Hace meses (en el pasado febrero) intentaba elucubrar, con el menor grado de fantasía posible, acerca de los desarrollos políticos que previsiblemente pueden producirse, a resultas de la crisis (socioeconómica y) política que estamos viviendo en el Estado español. Apuntaba, en primer lugar, que no cabe descartar, que de hecho es el escenario más probable, que todo acabe en travestismo: en un cambio en el personal político, en las organizaciones y en los liderazgos del régimen; y en algunas reformas políticas -y aun constitucionales- más o menos parciales (no necesariamente irrelevantes, pero), que preserven en su esencia el reparto del poder, esto es, la sumisión a la oligarquía empresarial, al poder multinacional (Unión Europea y gran capital europeo) y al "capitalismo de amiguetes".
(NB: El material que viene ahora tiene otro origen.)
/-! ## §2b The germ lemma — prover ask P0, PROVED here (v2): a triaxial strain germ at the origin forbids axisymmetry
about every line through the origin. Matrix algebra first. -/

/-- A matrix commuting with the quarter-turn about `e₃` has an axisymmetric strain germ. -/
theorem strainPart_eq_diagonal_of_rel (M : Matrix (Fin 3) (Fin 3) ℝ)
    (h01 : M 0 1 = -M 1 0) (h11 : M 1 1 = M 0 0) (h02 : M 0 2 = 0) (h12 : M 1 2 = 0)
    (h20 : M 2 0 = 0) (h21 : M 2 1 = 0) :
    strainPart M =
      Matrix.diagonal ![(M 0 0 - M 2 2) / 3, (M 0 0 - M 2 2) / 3, -(2 * ((M 0 0 - M 2 2) / 3))] := by
  ext i j
  fin_cases i <;> fin_cases j <;>
    simp [strainPart, Matrix.diagonal, Matrix.trace_fin_three, h01, h11, h02, h12, h20, h21] <;>
    ring

theorem discr_strainPart_eq_zero_of_rel (M : Matrix (Fin 3) (Fin 3) ℝ)
    (h01 : M 0 1 = -M 1 0) (h11 : M 1 1 = M 0 0) (h02 : M 0 2 = 0) (h12 : M 1 2 = 0)
    (h20 : M 2 0 = 0) (h21 : M 2 1 = 0) :
    VelocityGradient.discr (strainPart M) = 0 := by
  rw [strainPart_eq_diagonal_of_rel M h01 h11 h02 h12 h20 h21,
    VelocityGradient.discr_diagonal_fin_three]
  · simp
  · simp; ring

/-- Orthogonal conjugation commutes with taking the strain germ. -/
theorem strainPart_conj (M P : Matrix (Fin 3) (Fin 3) ℝ) (hP : Pᵀ * P = 1) :
    strainPart (Pᵀ * M * P) = Pᵀ * strainPart M * P := by
  have hP' : P * Pᵀ = 1 := mul_eq_one_comm.mp hP
  have htr : (Pᵀ * M * P).trace = M.trace := by
    rw [Matrix.trace_mul_cycle, hP', Matrix.one_mul]
  have htrans : (Pᵀ * M * P)ᵀ = Pᵀ * Mᵀ * P := by
    rw [Matrix.transpose_mul, Matrix.transpose_mul, Matrix.transpose_transpose, Matrix.mul_assoc]
  unfold strainPart
  rw [htr, htrans]
  simp only [Matrix.mul_sub, Matrix.sub_mul, Matrix.mul_add, Matrix.add_mul, Matrix.mul_smul,
    Matrix.smul_mul, Matrix.mul_one, Matrix.mul_assoc, hP]

/-- The restricted-Euler discriminant is invariant under orthogonal conjugation. -/
theorem discr_conj_orth (S P : Matrix (Fin 3) (Fin 3) ℝ) (hP : Pᵀ * P = 1) :
    VelocityGradient.discr (Pᵀ * S * P) = VelocityGradient.discr S := by
  have hinv : (Pᵀ)⁻¹ = P := Matrix.inv_eq_right_inv hP
  have hdet : IsUnit (Pᵀ).det := Matrix.isUnit_det_of_right_inverse hP
  have h : Pᵀ * S * P = Pᵀ * S * (Pᵀ)⁻¹ := by rw [hinv]
  rw [h, VelocityGradient.discr_def, VelocityGradient.discr_def,
    VelocityGradient.invQ_conj S Pᵀ hdet, VelocityGradient.invR_conj S Pᵀ hdet]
En segundo lugar, advertía de que la revolución (política) no es probable que venga sola, que surja de forma espontánea, sino que habrá que buscarla, que provocarla: que favorecerla. Y que, en este sentido, dos escenarios alternativos (además del de un cambio meramente parcial de régimen, no revolucionario) alcanzaba a imaginar: uno, de movilización ciudadana continuada y de desobediencia masiva, que acaba en caída del gobierno y apertura de un proceso de cambio radical; otro, de contundente hundimiento electoral de los partidos que sostienen al régimen (PP y PSOE, ante todo, pero también CiU y algunos otros -aunque, sin duda, en el caso de los partidos, también del régimen, de ámbito autonómico, la fuerza del caciquismo local puede otorgarles más oportunidades de supervivencia) y, al tiempo, de avance muy notable de una "coalición de los dispuestos", a cambiar de políticas, de régimen y de constitución (material). O bien, más probablemente, una combinación de ambos escenarios.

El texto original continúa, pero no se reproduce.